Мы пересказали Ларсу все то, что узнали, увидели и услышали за последние сутки -рассказ получился довольно долгим и произвёл ожидаемо угнетающее впечатление. Что ж, многое становилось понятным или близким к таковому – проклятие продолжало действовать, а ректор продолжал искать способы от него избавиться. Судя по всему, безуспешно.
– Какая гадость будет изучаться на вашем факультете, – Габ снял очки, и усталость на его лице обозначилась еще более явно.
– В смысле?! -Ларс даже привстал со стула.
– Резуцитация..
– Резус-цитация, – поправила я. -Самопроизвольное воскрешение. Вот о чем шла речь...
– А при чем тут мой факультет?
– А при том, что Элфант сказал Джею, что этим занимаются жизневики, – пояснил Габ и кивнул. – Все это сложно и на редкость паршиво, но если я сейчас не пойду спать, то завтра тоже не проснусь, а максимум воскресну.
– Давай, – вздохнула я и спохватилась. – Очки! Опять забыл. Как ты их не потерял еще?!
Я схватила злосчастный аксессуар и замерла перед Габом, вдруг вспомнив, как надевала их на него после отработки в лаборатории... Габ аккуратно вытащил очки из моих рук, махнул Ларсу и вышел. Я медленно вернулась назад и плюхнулась на кровать.

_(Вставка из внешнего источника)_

import Mathlib.AlgebraicGeometry.Morphisms.Proper
import Mathlib.AlgebraicGeometry.Morphisms.FiniteType
import Mathlib.AlgebraicGeometry.Morphisms.QuasiCompact
import Mathlib.AlgebraicGeometry.Properties
import Mathlib.AlgebraicGeometry.Restrict
import Mathlib.RingTheory.RegularLocalRing.Defs
import Mathlib.Topology.KrullDimension
import Mathlib.Algebra.CharP.Defs
import HarnessLib

/-!
# Resolution of singularities (positive characteristic — open)

Topic: `Literature/AlgebraicGeometry/Resolution`. Definition request
`defn-ResolutionOfSingularities`: the statement of the tier-2 summit `ResolutionOfSingularities`
(D-0013; `Summits/ResolutionOfSingularities/Statement.lean` imports this file).

## Content (glue on Mathlib's scheme library)

* `Scheme.IsRegular X` — every local ring `𝒪_{X,x}` is a regular local ring (Mathlib
  `IsRegularLocalRing`) (EGA IV₁ 0.17.3.6 / Stacks 02IS: "regular scheme").
* `IsBirational π` for `π : X' ⟶ X` — there is a dense open `U ⊆ X` with dense preimage over
  which `π` restricts to an isomorphism (Stacks, Tag 01RN: for schemes with finitely many
  irreducible components this is equivalent to "bijection on generic points + isomorphisms of the
  local rings at them"; both `X` and `X'` here will have finitely many components).
* `IsResolution π` — `π` is proper, birational, with regular source (Kollár 2007, Def./Thm. 3.36
  wording; Hironaka 1964).
* `Scheme.HasResolution X`.
* `ResolutionInChar p` — **resolution of singularities in characteristic `p`**: every reduced,
  separated scheme of finite type over every field of characteristic `p` has a resolution.
* `ResolutionOfSingularities : Prop := ∀ p prime, ResolutionInChar p` — the summit conjunct
  (open in every positive characteristic in dimension `≥ 4`).
* Named facts (published theorems, `def … : Prop`): `Hironaka1964` (`ResolutionInChar 0`, in
  the form Kollár 2007, Thm. 3.36) and `CossartPiltant2019` (dimension `≤ 3`, all
  characteristics).

## Sources

* H. Hironaka, *Resolution of singularities of an algebraic variety over a field of
  characteristic zero I–II*, Ann. of Math. 79 (1964), Main Theorem I.
* J. Kollár, *Lectures on Resolution of Singularities*, Ann. of Math. Stud. 166, PUP 2007,
  Thm. 3.36 (strong resolution for reduced separated schemes of finite type in char. 0).
* V. Cossart, O. Piltant, *Resolution of singularities of arithmetical threefolds*, J. Algebra 529
  (2019), 268–535, Thm. 1.1 (reduced separated quasi-excellent Noetherian schemes of dimension
  `≤ 3`).
* The Stacks Project, Tag 01RN (birational morphisms), Tag 02IS (regular schemes).
* A. Grothendieck, EGA IV₂ 7.9.6 (the excellent-scheme form of the problem).

## Design choices and wording risks (registry ruling: reduced separated finite type over a field)

* **Which schemes.** The registry rules "reduced separated finite type over a field of char `p`":
  reduced (so several components are allowed, non-reduced structure is not), separated, of finite
  type = locally of finite type + quasi-compact (Mathlib classes on the structure morphism
  `X ⟶ Spec k`). Grothendieck's excellent-scheme form (EGA IV₂ 7.9.6) is wider and not stated.
* **Regular vs smooth.** Over a perfect field regular = smooth; over an imperfect field the
  resolution is asked to be *regular* (the registry wording "all stalks regular local rings"),
  which is the standard form of the conjecture (smoothness over `k` can fail for regular `X̃`).
* **Birational** as "isomorphism over a dense open with dense preimage" — the elementary form,
  adequate because reduced schemes of finite type over a field and their proper modifications have
  finitely many irreducible components (Stacks 01RN).
* No requirement that `π` be an isomorphism over the regular locus, nor projectivity of `π`, nor
  simple-normal-crossings exceptional divisor ("strong"/"embedded" resolution): the conjunct is the
  weak existence statement, exactly as in the registry text. Kollár's char-0 theorem is vendored in
  the same weak form (it proves more).
* **Universe.** `ResolutionInChar.{u} p` quantifies over fields and schemes in universe `u`; the
  summit conjunct fixes `u = 0` (a `Prop` without universe parameters, as `Statement.lean` needs).
-/

noncomputable section

open CategoryTheory AlgebraicGeometry TopologicalSpace

namespace Literature.AlgebraicGeometry.Resolution

universe u

/-! ## Regular schemes, birational morphisms, resolutions -/

/-- A scheme is **regular** if all its local rings `𝒪_{X,x}` are regular local rings
(Noetherian local rings whose maximal ideal is generated by `dim` elements; Mathlib
`IsRegularLocalRing`) (Stacks, Tag 02IS; EGA IV₁ 0.17.3.6). [cite: StacksProject, Tag 02IS] -/
def Scheme.IsRegular (X : Scheme.{u}) : Prop :=
  ∀ x : X, IsRegularLocalRing (X.presheaf.stalk x)

/-- A morphism `π : X' ⟶ X` is **birational** if there is a dense open `U ⊆ X` whose preimage is
dense in `X'` and over which `π` restricts to an isomorphism `π⁻¹(U) ≅ U` (Stacks, Tag 01RN — the
form appropriate for schemes with finitely many irreducible components, e.g. reduced schemes of
finite type over a field). [cite: StacksProject, Tag 01RN] -/
def IsBirational {X' X : Scheme.{u}} (π : X' ⟶ X) : Prop :=
  ∃ U : X.Opens, Dense (U : Set X) ∧ Dense ((π ⁻¹ᵁ U : X'.Opens) : Set X') ∧ IsIso (π ∣_ U)

/-- `π : X' ⟶ X` is a **resolution of singularities** of `X`: `π` is proper and birational and
`X'` is regular (Hironaka 1964, Introduction; Kollár 2007, Thm. 3.36, weak form: no condition over
the regular locus and no normal-crossings requirement). [cite: Kollar2007, Thm. 3.36] -/
structure IsResolution {X' X : Scheme.{u}} (π : X' ⟶ X) : Prop where
  /-- `π` is proper -/
  isProper : IsProper π
  /-- `π` is birational -/
  isBirational : IsBirational π
  /-- the source is regular -/
  isRegular : Scheme.IsRegular X'

/-- `X` **admits a resolution of singularities**: some proper birational `π : X' ⟶ X` from a
regular scheme (Hironaka 1964; Kollár 2007, Ch. 3). [cite: Kollar2007, Thm. 3.36] -/
def Scheme.HasResolution (X : Scheme.{u}) : Prop :=
  ∃ (X' : Scheme.{u}) (π : X' ⟶ X), IsResolution π

/-! ## The statements -/

/-- **Resolution of singularities in characteristic `p`** (for `p = 0` Hironaka's theorem, for a
prime `p` open in dimension `≥ 4`): for every field `k` of characteristic `p` and every reduced,
separated `k`-scheme of finite type `X → Spec k`, there is a proper birational morphism
`π : X̃ → X` with `X̃` regular (Hironaka 1964, Main Theorem I for `p = 0`; the positive
characteristic problem: Kollár 2007, Ch. 3 introduction; EGA IV₂ 7.9.6).
[cite: Kollar2007, Thm. 3.36 (char 0) and Ch. 3 (the problem in char p)] -/
def ResolutionInChar (p : ℕ) : Prop :=
  ∀ (k : Type u) [Field k] [CharP k p] (X : Scheme.{u}) (f : X ⟶ Spec (.of k)),
    IsSeparated f → LocallyOfFiniteType f → QuasiCompact f → IsReduced X →
      Scheme.HasResolution X

/-- **Resolution of singularities in positive characteristic** (summit `ResolutionOfSingularities`,
D-0013): for every prime `p`, every field `k` of characteristic `p` and every reduced separated
`k`-scheme `X` of finite type, there is a proper birational `π : X̃ → X` with `X̃` regular. Open
(known for `dim X ≤ 3`, `CossartPiltant2019`). Fields and schemes are taken in universe `0`.
[cite: Kollar2007, Ch. 3 (resolution in positive characteristic, open)] -/
def ResolutionOfSingularities : Prop :=
  ∀ p : ℕ, p.Prime → ResolutionInChar.{0} p

/-! ## Named facts -/

/-- NAMED FACT — **Hironaka's theorem** (Hironaka 1964, Main Theorem I; in the form of
Kollár 2007, Thm. 3.36: every reduced separated scheme of finite type over a field of
characteristic zero admits a (strong, projective) resolution — vendored in the weak form used
here). Users take `(h : Hironaka1964)`. [cite: Hironaka1964, Main Theorem I] -/
def Hironaka1964 : Prop :=
  ResolutionInChar.{u} 0

/-- NAMED FACT — **Cossart–Piltant** (2019, Thm. 1.1: reduced, separated, quasi-excellent
Noetherian schemes of dimension at most three admit a resolution of singularities by a proper
birational morphism; specialised to schemes of finite type over a field, which are excellent).
For every field `k` (any characteristic) and every reduced separated `k`-scheme of finite type of
(topological Krull) dimension `≤ 3`, a resolution exists. Users take `(h : CossartPiltant2019)`.
[cite: CossartPiltant2019, Thm. 1.1] -/
def CossartPiltant2019 : Prop :=
  ∀ (k : Type u) [Field k] (X : Scheme.{u}) (f : X ⟶ Spec (.of k)),
    IsSeparated f → LocallyOfFiniteType f → QuasiCompact f → IsReduced X →
      topologicalKrullDim X ≤ 3 → Scheme.HasResolution X

/-! ## API -/

/-- A regular scheme is its own resolution (the identity is proper and birational over `U = X`).
[folklore] -/
theorem Scheme.IsRegular.hasResolution {X : Scheme.{u}} (h : Scheme.IsRegular X) :
    Scheme.HasResolution X := by
  refine ⟨X, 𝟙 X, inferInstance, ⟨⊤, ?_, ?_, ?_⟩, h⟩
  · simp
  · simp
  · infer_instance

/-- Resolution in characteristic `p` at universe `u` gives it for the prime field data used by
the summit when `u = 0`; conversely the summit conjunct is the conjunction over primes.
[folklore] -/
theorem resolutionOfSingularities_iff :
    ResolutionOfSingularities ↔ ∀ p : ℕ, p.Prime → ResolutionInChar.{0} p :=
  Iff.rfl

/-- Cossart–Piltant settles the summit statement for schemes of dimension `≤ 3`: under
`CossartPiltant2019`, every reduced separated finite-type scheme of dimension `≤ 3` over a field of
characteristic `p` has a resolution. [cite: CossartPiltant2019, Thm. 1.1] -/
theorem hasResolution_of_dim_le_three (h : CossartPiltant2019.{u}) {p : ℕ} (k : Type u) [Field k]
    [CharP k p] (X : Scheme.{u}) (f : X ⟶ Spec (.of k)) [IsSeparated f] [LocallyOfFiniteType f]
    [QuasiCompact f] [IsReduced X] (hdim : topologicalKrullDim X ≤ 3) :
    Scheme.HasResolution X :=
  h k X f ‹_› ‹_› ‹_› ‹_› hdim

end Literature.AlgebraicGeometry.Resolution

end
open MeasureTheory Measure NumberField IsDedekindDomain Topology Filter
open Literature.NumberTheory.Automorphic Literature.NumberTheory.Automorphic.UnitaryGroup Literature.NumberTheory.Automorphic.IntegralReduction
open Literature.NumberTheory.Automorphic.UnitaryLatticeTree Literature.NumberTheory.Automorphic.HermitianLattice
open Literature.NumberTheory.Rogawski1990 Literature.NumberTheory.GaloisRepresentations
open Literature.MeasureTheory.Group (descConj)
open Literature.NumberTheory.Automorphic.UnitaryThreeFourFrame
open scoped Matrix MatrixGroups Classical ValuativeRel WithZero
open Summit.HodgeConjecture.HodgeConjecture.Cruxes.H413.F0P3cDyRamFourFrameLawDefs
open Summit.HodgeConjecture.HodgeConjecture.Cruxes.H413.F0P3cDyRamFourFrameLawDefsR
open Summit.HodgeConjecture.HodgeConjecture.Cruxes.H413.F0P3cDyRamFourFrameHSideDefs
open Summit.HodgeConjecture.HodgeConjecture.Cruxes.H413.F0P3cDyRamFourFrameHSideDefsR
open Summit.HodgeConjecture.HodgeConjecture.Cruxes.H413.F0P3cDyRamFourFramePieces
open Summit.HodgeConjecture.HodgeConjecture.Cruxes.H413.F0P3cDyRamFourFrameCensusDefs
open Summit.HodgeConjecture.HodgeConjecture.Cruxes.H413.F0P3cDyRamWildPlaceDatum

Ларс, все еще сидящий на своей, взглянул на меня исподлобья.
– Ты ему сказала?
Я смотрю на узкую полоску пола между нашими кроватями и мне...нет, не стыдно. И не больно. А очень, очень тоскливо.
– О чем?
Ларс слегка морщится, но отвечает.
– О том, что ты – это ты.
Я – это я, Габ... Ну, да. Эти слова всё изменят.
– Нет.
Думаю еще пару мгновений и добавляю.
– Да и как бы я могла ему сказать. Почему спрашиваешь?
Ларс усмехается, едва заметно прищуривает глаза и изгибает губы. Не думаю, что раньше я бы заметила это.
– Он... так на тебя смотрит.
Встать и уйти, да хотя бы в ванную. Вот прямо сейчас – встать и уйти, прекратить этот бессмысленный "разговор" и тоже лечь спать, не дожидаясь ужина. Но я сижу и гляжу на Ларса, а он – на свои руки, сжимающие уголок подушки, словно хочет еще что-то спросить или сказать, но не решается. В конце концов, встаёт и уходит именно он.